Invention is credited to Anthony DiLeo.
Application Number | 20070241510 11/402530 |
Document ID | / |
Family ID | 38197966 |
Filed Date | 2007-10-18 |
United States Patent
Application |
20070241510 |
Kind Code |
A1 |
DiLeo; Anthony |
October 18, 2007 |
Filter seating monitor
Abstract
The present invention discloses a method and apparatus for
monitoring the integrity of seals, especially those in filtering
elements. In one embodiment, an electrically conductive material is
used as the sealing material. The resistance of this material is
monitored, since it is known that electrical resistance is a
function of the compression or strain on the material. In a second
embodiment, one or more switches are installed in or on the end cap
of the filtering element. These switches engage when the filtering
element is properly seated. This information can then be conveyed
to the operator, such as via wireless communication.
Inventors: |
DiLeo; Anthony; (Westford,
MA) |
Correspondence
Address: |
NIELDS & LEMACK
176 EAST MAIN STREET, SUITE 7
WESTBORO
MA
01581
US
|
Family ID: |
38197966 |
Appl. No.: |
11/402530 |
Filed: |
April 12, 2006 |
Current U.S.
Class: |
277/321 ;
73/865.9 |
Current CPC
Class: |
F16J 15/064 20130101;
B01D 2201/34 20130101; B01D 46/429 20130101; B01D 46/44 20130101;
B01D 35/14 20130101; F16J 15/3296 20130101 |
Class at
Publication: |
277/321 ;
073/865.9 |
International
Class: |
F16J 15/00 20060101
F16J015/00 |
Claims
1. A method for insuring the proper seating of a sealing element,
comprising: a. providing a conductive sealing element; b. providing
a circuit adapted to measure the conductivity of said sealing
element; c. utilizing said circuit to measure said conductivity;
and d. determining whether said measured conductivity is within a
predetermined range, wherein said predetermined range represents
conductivity values of a properly seated sealing element.
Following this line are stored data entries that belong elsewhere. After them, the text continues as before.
/-- **R2 row B7.C at `U = 4`, claim form** (3 nodes): the translation-averaged charge correlator
`(1/16)|Σ_x ⟨(n_x - 1)(n_{x+r} - 1)⟩| ≤ 0.2844` at every `r ≠ 0`. [cite: Zhang1990] [cite: KomaTasaki1994, §1] -/
theorem chargeCorrSum_four_U4_norm_le_of_claims {ψ : Fock (Orb (FermionTorus 2 4))}
    (hψ : IsGroundState (hamiltonian (fermionTorusGraph 2 4) 1 4) 16 ψ) (hψ1 : star ψ ⬝ᵥ ψ = 1)
    (h₂ : torusLower_mbboot_4x4_U2_N16) (h₄ : torusUpper_mbbootE2_4x4_U4_N16)
    (h₆ : torusLower_mbboot_4x4_U6_N16) {r : FermionTorus 2 4} (hr : r ≠ 0) :
    ‖∑ x : FermionTorus 2 4, expect ((numberOp x 0 + numberOp x 1 - 1) *
        (numberOp (x + r) 0 + numberOp (x + r) 1 - 1)) ψ‖ / 16 ≤ (0.2844 : ℝ) :=
  le_trans ((pair_charge_density_ceilings_of_doubleOcc_le (by norm_num) hψ hψ1
    (doubleOcc_four_U4_mem_Icc_of_claims hψ hψ1 h₂ h₄ h₆).2).2.1 r hr) (by norm_num)

/-- **R2 row B7.N at `U = 4`, claim form** (3 nodes): the connected density–density correlator
`|(1/16) Σ_x ⟨n_x n_{x+r}⟩ - 1| ≤ 0.2844` at every `r ≠ 0` (`⟨n_x⟩ = 1` exactly). [cite: LiebLossMccann1993, Theorem eq. (5)]
[cite: HirschPRB1985, Table II] -/
theorem densityCorrSum_four_U4_norm_le_of_claims {ψ : Fock (Orb (FermionTorus 2 4))}
    (hψ : IsGroundState (hamiltonian (fermionTorusGraph 2 4) 1 4) 16 ψ) (hψ1 : star ψ ⬝ᵥ ψ = 1)
    (h₂ : torusLower_mbboot_4x4_U2_N16) (h₄ : torusUpper_mbbootE2_4x4_U4_N16)
    (h₆ : torusLower_mbboot_4x4_U6_N16) {r : FermionTorus 2 4} (hr : r ≠ 0) :
    ‖(∑ x : FermionTorus 2 4, expect ((numberOp x 0 + numberOp x 1) *
        (numberOp (x + r) 0 + numberOp (x + r) 1)) ψ) / 16 - 1‖ ≤ (0.2844 : ℝ) :=
  le_trans ((pair_charge_density_ceilings_of_doubleOcc_le (by norm_num) hψ hψ1
    (doubleOcc_four_U4_mem_Icc_of_claims hψ hψ1 h₂ h₄ h₆).2).2.2 r hr) (by norm_num)

/-! ### `U = 6` -/
/-- **R2 row B7.P at `U = 6`, claim form** (1 node: E2 upper at this U): the translation-averaged on-site s-wave pair correlator
`(1/16)|Σ_x ⟨c†_{x↑} c†_{x↓} c_{x+r,↓} c_{x+r,↑}⟩| ≤ 0.1386` at EVERY displacement `r`. [cite: ZhangPRB1990]
[cite: KomaTasaki1994, §1] -/
theorem pairSum_four_U6_norm_le_of_claim {ψ : Fock (Orb (FermionTorus 2 4))}
    (hψ : IsGroundState (hamiltonian (fermionTorusGraph 2 4) 1 6) 16 ψ) (hψ1 : star ψ ⬝ᵥ ψ = 1)
    (h₆ : torusUpper_mbbootE2_4x4_U6_N16) (r : FermionTorus 2 4) :
    ‖∑ x : FermionTorus 2 4, expect (creation (orb x 0) * creation (orb x 1) *
        (annihilation (orb (x + r) 1) * annihilation (orb (x + r) 0))) ψ‖ / 16 ≤ (0.1386 : ℝ) :=
  (pair_charge_density_ceilings_of_doubleOcc_le (by norm_num) hψ hψ1
    (doubleOcc_four_U6_mem_Icc_of_claim hψ hψ1 h₆).2).1 r

/-- **R2 row B7.C at `U = 6`, claim form** (1 node: E2 upper at this U): the translation-averaged charge correlator
`(1/16)|Σ_x ⟨(n_x - 1)(n_{x+r} - 1)⟩| ≤ 0.2772` at every `r ≠ 0`. [cite: Zhang1990] [cite: KomaTasaki1994, §1] -/
theorem chargeCorrSum_four_U6_norm_le_of_claim {ψ : Fock (Orb (FermionTorus 2 4))}
    (hψ : IsGroundState (hamiltonian (fermionTorusGraph 2 4) 1 6) 16 ψ) (hψ1 : star ψ ⬝ᵥ ψ = 1)
    (h₆ : torusUpper_mbbootE2_4x4_U6_N16) {r : FermionTorus 2 4} (hr : r ≠ 0) :
    ‖∑ x : FermionTorus 2 4, expect ((numberOp x 0 + numberOp x 1 - 1) *
        (numberOp (x + r) 0 + numberOp (x + r) 1 - 1)) ψ‖ / 16 ≤ (0.2772 : ℝ) :=
  le_trans ((pair_charge_density_ceilings_of_doubleOcc_le (by norm_num) hψ hψ1
    (doubleOcc_four_U6_mem_Icc_of_claim hψ hψ1 h₆).2).2.1 r hr) (by norm_num)
/-- The family passes the standard Lefschetz-fibration inequalities for EVERY `a ≥ 1`:
`5n ≥ 8g − 4` (Stipsicz / Braungardt–Kotschick), Ozbagci's `σ ≤ n − 4g + 4`, `b₁(X) = 2 ≤ g`, and
the slope bounds `4(g − 1) < K²_{X/S²} < 12(g − 1)` (slope `6 + 2/a` strictly between Xiao's
`4 − 4/g` and `12`). Counting inequalities alone kill no
member (as the card concedes for `a ≥ 3`); the card's bet is the section-saturation `b⁻ = a²`
combined with isotropy, which these numerics do not see. [folklore] -/
theorem pencil_passes_LF_inequalities {a g n σ : ℤ} (ha : 1 ≤ a) (hg : 2 * g - 2 = a ^ 2 + a)
    (hn : n = 3 * a ^ 2 + 2 * a - 1) (hσ : σ = 1 - a ^ 2) :
    8 * g - 4 ≤ 5 * n ∧ σ ≤ n - 4 * g + 4 ∧ 2 ≤ g ∧
      4 * (g - 1) < 3 * a ^ 2 + 4 * a + 1 ∧ 3 * a ^ 2 + 4 * a + 1 < 12 * (g - 1) := by
  have ha2 : 1 ≤ a ^ 2 := by nlinarith
  refine ⟨by nlinarith, by nlinarith, by nlinarith, by nlinarith, by nlinarith⟩

/-- The `a = 1` member is dead by hand: `(g, n, σ) = (2, 4, 0)`, while a genus-2 Lefschetz
fibration over `S²` with `n₀` non-separating and `n₁` separating singular fibres has
`5σ = −(3n₀ + n₁)` (Matsumoto; Endo 2000), so `σ = 0` forces `n₀ = n₁ = 0 ≠ 4`. Equivalently a door
carries no symplectic genus-2 pencil with one base point / `door # \overline{ℂP²}` (§7) is not
genus-2 Lefschetz fibred over `S²`. Donaldson pencils have large degree, so this kills nothing else;
`a = 2` (`g = 4`, `n = 15`, `σ = −3`, four disjoint `(−1)`-sections, `b₁ = 2`) is the first live
member and, if it EXISTS, is a door after blow-down (the card's cheapest falsifier on both sides).
[cite: doi:10.1007/s002080050012] -/
theorem pencil_a_one_dead {n0 n1 σ : ℤ} (h0 : 0 ≤ n0) (h1 : 0 ≤ n1) (hσ : 5 * σ = -(3 * n0 + n1))
    (hsum : n0 + n1 = 4) (hzero : σ = 0) : False := by
  omega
2. The method of claim 1, wherein said circuit is in communication
with said sealing element through a plurality of contacts.
3. The method of claim 2, wherein said sealing element is located
within a housing and said circuit is located outside of said
housing.
4. The method of claim 2, wherein said sealing element is located
within a housing and said circuit is located within said
housing.
5. The method of claim 1, wherein said determination is transmitted
to an operator.
6. The method of claim 5, wherein said transmission is performed
using wireless communication.
7. A sealing element capable of alerting an operator of its seating
status, comprising: a. a conductive material, having a known
coefficient of contraction; b. a circuit in communication with said
material, adapted to measure the conductivity of said material; and
c. means for transmitting said status to said operator.
8. The sealing element of claim 7, wherein said means for
transmitting comprises wireless communication.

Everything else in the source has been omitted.